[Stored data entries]
/-- **The Fejér-weighted frequency sum of the shifted propagator at fixed spatial momentum is a time average of the chronological
kernel**: `Σ_n (βL²)⁻² e^{i(k·x_a - k·x_b)} χ_n p_θ(n, k⃗) = L⁻² e^{ip⃗(x⃗_a - x⃗_b)} ∫₀^β F_χ(τ_a - s) K_β(ξ_k⃗ - iθ; s, τ_b) ds`.
[cite: PedraSalmhofer2008, §2 (2.8)-(2.10)] -/
theorem sum_freq_top_symbol_phase_eq_integral {β : ℝ} (hβ : 0 < β) {θ : ℝ} (hθ : |β * θ| ≤ Real.pi / 4) (μ : ℝ)
    (kv : TorusSite 2 L) (σ : Fin 2) (xa xb : TorusSite 2 L) (τa : ℝ) {τb : ℝ} (hτb : τb ∈ Icc 0 β) :
    ∑ i : MatsubaraIdx M, ((1 / (β * (L : ℝ) ^ 2) : ℝ) : ℂ) ^ 2 *
        (Complex.exp (((vertexPhase L M β (i, kv) xa τa - vertexPhase L M β (i, kv) xb τb : ℝ) : ℂ) * Complex.I) *
          (((topWeight L M (i, kv) : ℝ) : ℂ) * shiftedFreeSymbol L M β μ θ ((i, kv), σ))) =
      ((1 / (L : ℝ) : ℝ) : ℂ) * Complex.exp (((∑ l, latticeMomentum L kv l * ((xa l).val : ℝ) : ℝ) : ℂ) * Complex.I) *
          (((1 / (L : ℝ) : ℝ) : ℂ) * Complex.exp (-(((∑ l, latticeMomentum L kv l * ((xb l).val : ℝ) : ℝ) : ℂ) * Complex.I))) *
        ∫ s in (0:ℝ)..β, freqKernel β (matsubaraFreq β M) (fun i => ((fejerWeight M (matsubaraInt M i) : ℝ) : ℂ)) (τa - s) *
          fermiTimeKernel β ((nambuXi L μ kv : ℂ) - (θ : ℂ) * Complex.I) s τb := by
  have hω : ∀ i : MatsubaraIdx M, Complex.exp (-(((matsubaraFreq β M i * β : ℝ) : ℂ) * Complex.I)) = -1 :=
    fun i => exp_neg_matsubaraFreq_mul_beta hβ.ne' i
  have hp := one_add_exp_shift_ne_zero hθ (nambuXi L μ kv)
  have hE := shift_sub_matsubaraFreq_ne_zero (M := M) hβ hθ (nambuXi L μ kv)
  rw [integral_freqKernel_mul_fermiTimeKernel _ _ _ τa hτb hω hp hE, mul_sum, mul_sum]
  refine sum_congr rfl fun i _ => ?_
  have hβ' : (β : ℂ) ≠ 0 := by exact_mod_cast hβ.ne'
  have hL : ((L : ℝ) : ℂ) ≠ 0 := by exact_mod_cast (NeZero.ne L)
  have hden := matsubara_shift_den_ne_zero hβ hθ (nambuXi L μ kv) i
  rw [topWeight, shiftedFreeSymbol_eq_div β μ θ ((i, kv), σ) hden]
  dsimp only
  have hD : -Complex.I * ((matsubaraFreq β M i + θ : ℝ) : ℂ) + (nambuXi L μ kv : ℂ) =
      ((nambuXi L μ kv : ℂ) - (θ : ℂ) * Complex.I) - (matsubaraFreq β M i : ℂ) * Complex.I := by
    push_cast; ring
  rw [hD]
  have hphase : Complex.exp (((vertexPhase L M β (i, kv) xa τa - vertexPhase L M β (i, kv) xb τb : ℝ) : ℂ) * Complex.I) =
      Complex.exp (((matsubaraFreq β M i * (τa - τb) : ℝ) : ℂ) * Complex.I) *
        (Complex.exp (((∑ l, latticeMomentum L kv l * ((xa l).val : ℝ) : ℝ) : ℂ) * Complex.I) *
          Complex.exp (-(((∑ l, latticeMomentum L kv l * ((xb l).val : ℝ) : ℝ) : ℂ) * Complex.I))) := by
    rw [← Complex.exp_add, ← Complex.exp_add]
    congr 1
    simp only [vertexPhase]
    push_cast
    ring
  rw [hphase]
  have hsq : ((1 / (β * (L : ℝ) ^ 2) : ℝ) : ℂ) ^ 2 * (((β * (L : ℝ) ^ 2 : ℝ) : ℂ)) =
      ((1 / (L : ℝ) : ℝ) : ℂ) * ((1 / (L : ℝ) : ℝ) : ℂ) * (((1 / β : ℝ) : ℂ)) := by
    push_cast
    field_simp
  set D := (nambuXi L μ kv : ℂ) - (θ : ℂ) * Complex.I - (matsubaraFreq β M i : ℂ) * Complex.I
  calc ((1 / (β * (L : ℝ) ^ 2) : ℝ) : ℂ) ^ 2 *
        (Complex.exp (((matsubaraFreq β M i * (τa - τb) : ℝ) : ℂ) * Complex.I) *
          (Complex.exp (((∑ l, latticeMomentum L kv l * ((xa l).val : ℝ) : ℝ) : ℂ) * Complex.I) *
            Complex.exp (-(((∑ l, latticeMomentum L kv l * ((xb l).val : ℝ) : ℝ) : ℂ) * Complex.I))) *
          (((fejerWeight M (matsubaraInt M i) : ℝ) : ℂ) * (((β * (L : ℝ) ^ 2 : ℝ) : ℂ) / D)))
      = (((1 / (β * (L : ℝ) ^ 2) : ℝ) : ℂ) ^ 2 * ((β * (L : ℝ) ^ 2 : ℝ) : ℂ)) *
          ((Complex.exp (((∑ l, latticeMomentum L kv l * ((xa l).val : ℝ) : ℝ) : ℂ) * Complex.I) *
            Complex.exp (-(((∑ l, latticeMomentum L kv l * ((xb l).val : ℝ) : ℝ) : ℂ) * Complex.I))) *
          (((fejerWeight M (matsubaraInt M i) : ℝ) : ℂ) *
            (Complex.exp (((matsubaraFreq β M i * (τa - τb) : ℝ) : ℂ) * Complex.I) / D))) := by ring
    _ = _ := by rw [hsq]; ring

/-- **The Fejér-truncated propagator between grid points** (`(+,-)` entry of the pulled-back covariance with symbol `χ · p_θ`):
`[σ = σ'] ∫₀^β F_χ(τ_X - s) Σ_k⃗ L⁻² e^{ip⃗(x⃗_X - x⃗_Y)} K_β(ξ_k⃗ - iθ; s, τ_Y) ds`. [cite: PedraSalmhofer2008, §2 (2.8)-(2.10)] -/
theorem gridSub_pullback_top_apply {β : ℝ} (hβ : 0 < β) {θ : ℝ} (hθ : |β * θ| ≤ Real.pi / 4) (μ : ℝ) {N : ℕ}
    (X Y : GridLeg (GridPoint L N)) (hX : X.2 = 0) (hY : Y.2 = 1) :
    ((gridSubMatrix L M β (fun p : GridPoint L N => p.2) (fun p => gridTime β N p.1)).transpose *
        normalCovariance L M (fun ks => ((topWeight L M ks.1 : ℝ) : ℂ) * shiftedFreeSymbol L M β μ θ ks) *
        gridSubMatrix L M β (fun p : GridPoint L N => p.2) (fun p => gridTime β N p.1)) X Y =
      (if X.1.2 = Y.1.2 then 1 else 0) *
        ∫ s in (0:ℝ)..β, freqKernel β (matsubaraFreq β M) (fun i => ((fejerWeight M (matsubaraInt M i) : ℝ) : ℂ))
            (gridTime β N X.1.1.1 - s) *
          ∑ kv : TorusSite 2 L, ((1 / (L : ℝ) : ℝ) : ℂ) *
              Complex.exp (((∑ l, latticeMomentum L kv l * ((X.1.1.2 l).val : ℝ) : ℝ) : ℂ) * Complex.I) *
            (((1 / (L : ℝ) : ℝ) : ℂ) *
              Complex.exp (-(((∑ l, latticeMomentum L kv l * ((Y.1.1.2 l).val : ℝ) : ℝ) : ℂ) * Complex.I))) *
            fermiTimeKernel β ((nambuXi L μ kv : ℂ) - (θ : ℂ) * Complex.I) s (gridTime β N Y.1.1.1) := by
  obtain ⟨⟨⟨ja, xa⟩, σa⟩, ca⟩ := X
  obtain ⟨⟨⟨jb, xb⟩, σb⟩, cb⟩ := Y
  simp only at hX hY
  subst hX
  subst hY
  have hτb : gridTime β N jb ∈ Icc 0 β := gridTime_mem_Icc hβ.le jb
  rw [gridSub_pullback_normalCovariance_apply_zero_one]
  dsimp only
  split_ifs with hσ
  · rw [one_mul, Fintype.sum_prod_type_right]
    set Fχ := freqKernel β (matsubaraFreq β M) (fun i => ((fejerWeight M (matsubaraInt M i) : ℝ) : ℂ)) with hFχ
    set E : TorusSite 2 L → ℂ := fun kv => (nambuXi L μ kv : ℂ) - (θ : ℂ) * Complex.I with hEdef
    set c : TorusSite 2 L → ℂ := fun kv => ((1 / (L : ℝ) : ℝ) : ℂ) *
        Complex.exp (((∑ l, latticeMomentum L kv l * ((xa l).val : ℝ) : ℝ) : ℂ) * Complex.I) *
      (((1 / (L : ℝ) : ℝ) : ℂ) * Complex.exp (-(((∑ l, latticeMomentum L kv l * ((xb l).val : ℝ) : ℝ) : ℂ) * Complex.I))) with hc
    have hkv : ∀ kv : TorusSite 2 L,
        (∑ i : MatsubaraIdx M, ((1 / (β * (L : ℝ) ^ 2) : ℝ) : ℂ) ^ 2 *
          (Complex.exp (((vertexPhase L M β (i, kv) xa (gridTime β N ja) - vertexPhase L M β (i, kv) xb (gridTime β N jb) : ℝ) : ℂ) *
              Complex.I) * (((topWeight L M (i, kv) : ℝ) : ℂ) * shiftedFreeSymbol L M β μ θ ((i, kv), σa)))) =
          ∫ s in (0:ℝ)..β, c kv * (Fχ (gridTime β N ja - s) * fermiTimeKernel β (E kv) s (gridTime β N jb)) := by
      intro kv
      rw [sum_freq_top_symbol_phase_eq_integral hβ hθ μ kv σa xa xb _ hτb, ← intervalIntegral.integral_const_mul]
    have hint : ∀ kv : TorusSite 2 L, IntervalIntegrable
        (fun s => c kv * (Fχ (gridTime β N ja - s) * fermiTimeKernel β (E kv) s (gridTime β N jb))) volume 0 β := by
      intro kv
      refine IntervalIntegrable.const_mul ?_ _
      exact (intervalIntegrable_fermiTimeKernel (E kv) hτb).continuousOn_mul
        (((continuous_freqKernel _ _ _).comp (continuous_const.sub continuous_id)).continuousOn)
    rw [sum_congr rfl fun kv _ => hkv kv, ← intervalIntegral.integral_finsetSum fun kv _ => hint kv]
    refine intervalIntegral.integral_congr fun s _ => ?_
    rw [mul_sum]
    exact sum_congr rfl fun kv _ => by ring
  · rw [zero_mul]

end Average

/-! ### The contraction of the pulled-back ultraviolet block: chronological part plus infrared Gram part -/

section Split

variable {L M : ℕ} [NeZero L]

omit [NeZero L] in
/-- `C_uv = C_χ - C_{ir}`: the UV symbol is the Fejér-truncated full symbol minus its infrared part (BGM (2.10)).
[cite: BenfattoGiulianiMastropietro2006, §2.2 (2.10)] -/
theorem hubbardCovUVShifted_eq_sub (β μ θ Λ₀ : ℝ) :
    hubbardCovUVShifted L M β μ θ Λ₀ =
      normalCovariance L M (fun ks => ((topWeight L M ks.1 : ℝ) : ℂ) * shiftedFreeSymbol L M β μ θ ks) -
        normalCovariance L M
          (fun ks => ((1 - hubbardCutoffWeight L M β μ Λ₀ ks.1 : ℝ) : ℂ) * shiftedFreeSymbol L M β μ θ ks) := by
  ext X Y
  rw [hubbardCovUVShifted, Matrix.sub_apply, normalCovariance_apply, normalCovariance_apply, normalCovariance_apply]
  split_ifs <;> push_cast <;> ring

/-- The two-point function is additive in the covariance. [folklore] -/
private theorem contr_sub_apply {Γ : Type*} (A B : Matrix Γ Γ ℂ) (X Y : Γ) :
    contr ℂ (A - B) X Y = contr ℂ A X Y - contr ℂ B X Y := by
  simp only [contr_apply, Matrix.sub_apply]
  ring

/-- For an antisymmetric covariance the two-point function is `-C(X, Y)`. [folklore] -/
private theorem contr_apply_of_transpose_eq_neg {Γ : Type*} {A : Matrix Γ Γ ℂ} (h : A.transpose = -A) (X Y : Γ) :
    contr ℂ A X Y = -A X Y := by
  have h1 : A Y X = -A X Y := by
    have := congrFun (congrFun h X) Y
    rwa [Matrix.transpose_apply, Matrix.neg_apply] at this
  rw [contr_apply, h1, Rat.smul_one_eq_cast]
  push_cast
  ring

end Split

/-! ### Finite-dimensional bookkeeping: the frozen rows and columns -/

section Sums

variable {L : ℕ} [NeZero L] {n : ℕ}

/-- The real inner product of `ℝⁿ` in coordinates. [folklore] -/
private theorem real_inner_eq_sum_mul (u v : EuclideanSpace ℝ (Fin n)) : ⟪u, v⟫_ℝ = ∑ r, u r * v r := by
  rw [PiLp.inner_apply]
  simp [mul_comm]

/-- The norm of `ℝⁿ` in coordinates. [folklore] -/
private theorem norm_sq_eq_sum_sq (u : EuclideanSpace ℝ (Fin n)) : ‖u‖ ^ 2 = ∑ r, u r ^ 2 := by
  rw [EuclideanSpace.norm_eq, Real.sq_sqrt (sum_nonneg fun _ _ => by positivity)]
  simp

/-- The norm of `ℂ^ι` in coordinates. [folklore] -/
private theorem complex_norm_sq_eq_sum {ι : Type*} [Fintype ι] (F : EuclideanSpace ℂ ι) : ‖F‖ ^ 2 = ∑ k, ‖F k‖ ^ 2 := by
  rw [EuclideanSpace.norm_eq, Real.sq_sqrt (sum_nonneg fun _ _ => by positivity)]

/-- `|z| · (z/|z|) = z`. [folklore] -/
private theorem norm_mul_div_norm_self (z : ℂ) : ((‖z‖ : ℝ) : ℂ) * (z / ((‖z‖ : ℝ) : ℂ)) = z := by
  by_cases hz : z = 0
  · simp [hz]
  · have h : ((‖z‖ : ℝ) : ℂ) ≠ 0 := by exact_mod_cast (norm_ne_zero_iff.2 hz)
    field_simp

/-- `|z/|z|| ≤ 1`. [folklore] -/
private theorem norm_div_norm_le_one (z : ℂ) : ‖z / ((‖z‖ : ℝ) : ℂ)‖ ≤ 1 := by
  by_cases hz : z = 0
  · simp [hz]
  · rw [norm_div, Complex.norm_real, norm_norm, div_self (norm_ne_zero_iff.2 hz)]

TASK ITEM :: Reproduce exactly the line that contains "private theorem norm_mul_div_norm_self" together with each line after it to the end of the entries; include no other lines.

WRITTEN RESPONSE ::
private theorem norm_mul_div_norm_self (z : ℂ) : ((‖z‖ : ℝ) : ℂ) * (z / ((‖z‖ : ℝ) : ℂ)) = z := by
  by_cases hz : z = 0
  · simp [hz]
  · have h : ((‖z‖ : ℝ) : ℂ) ≠ 0 := by exact_mod_cast (norm_ne_zero_iff.2 hz)
    field_simp

/-- `|z/|z|| ≤ 1`. [folklore] -/
private theorem norm_div_norm_le_one (z : ℂ) : ‖z / ((‖z‖ : ℝ) : ℂ)‖ ≤ 1 := by
  by_cases hz : z = 0
  · simp [hz]
  · rw [norm_div, Complex.norm_real, norm_norm, div_self (norm_ne_zero_iff.2 hz)]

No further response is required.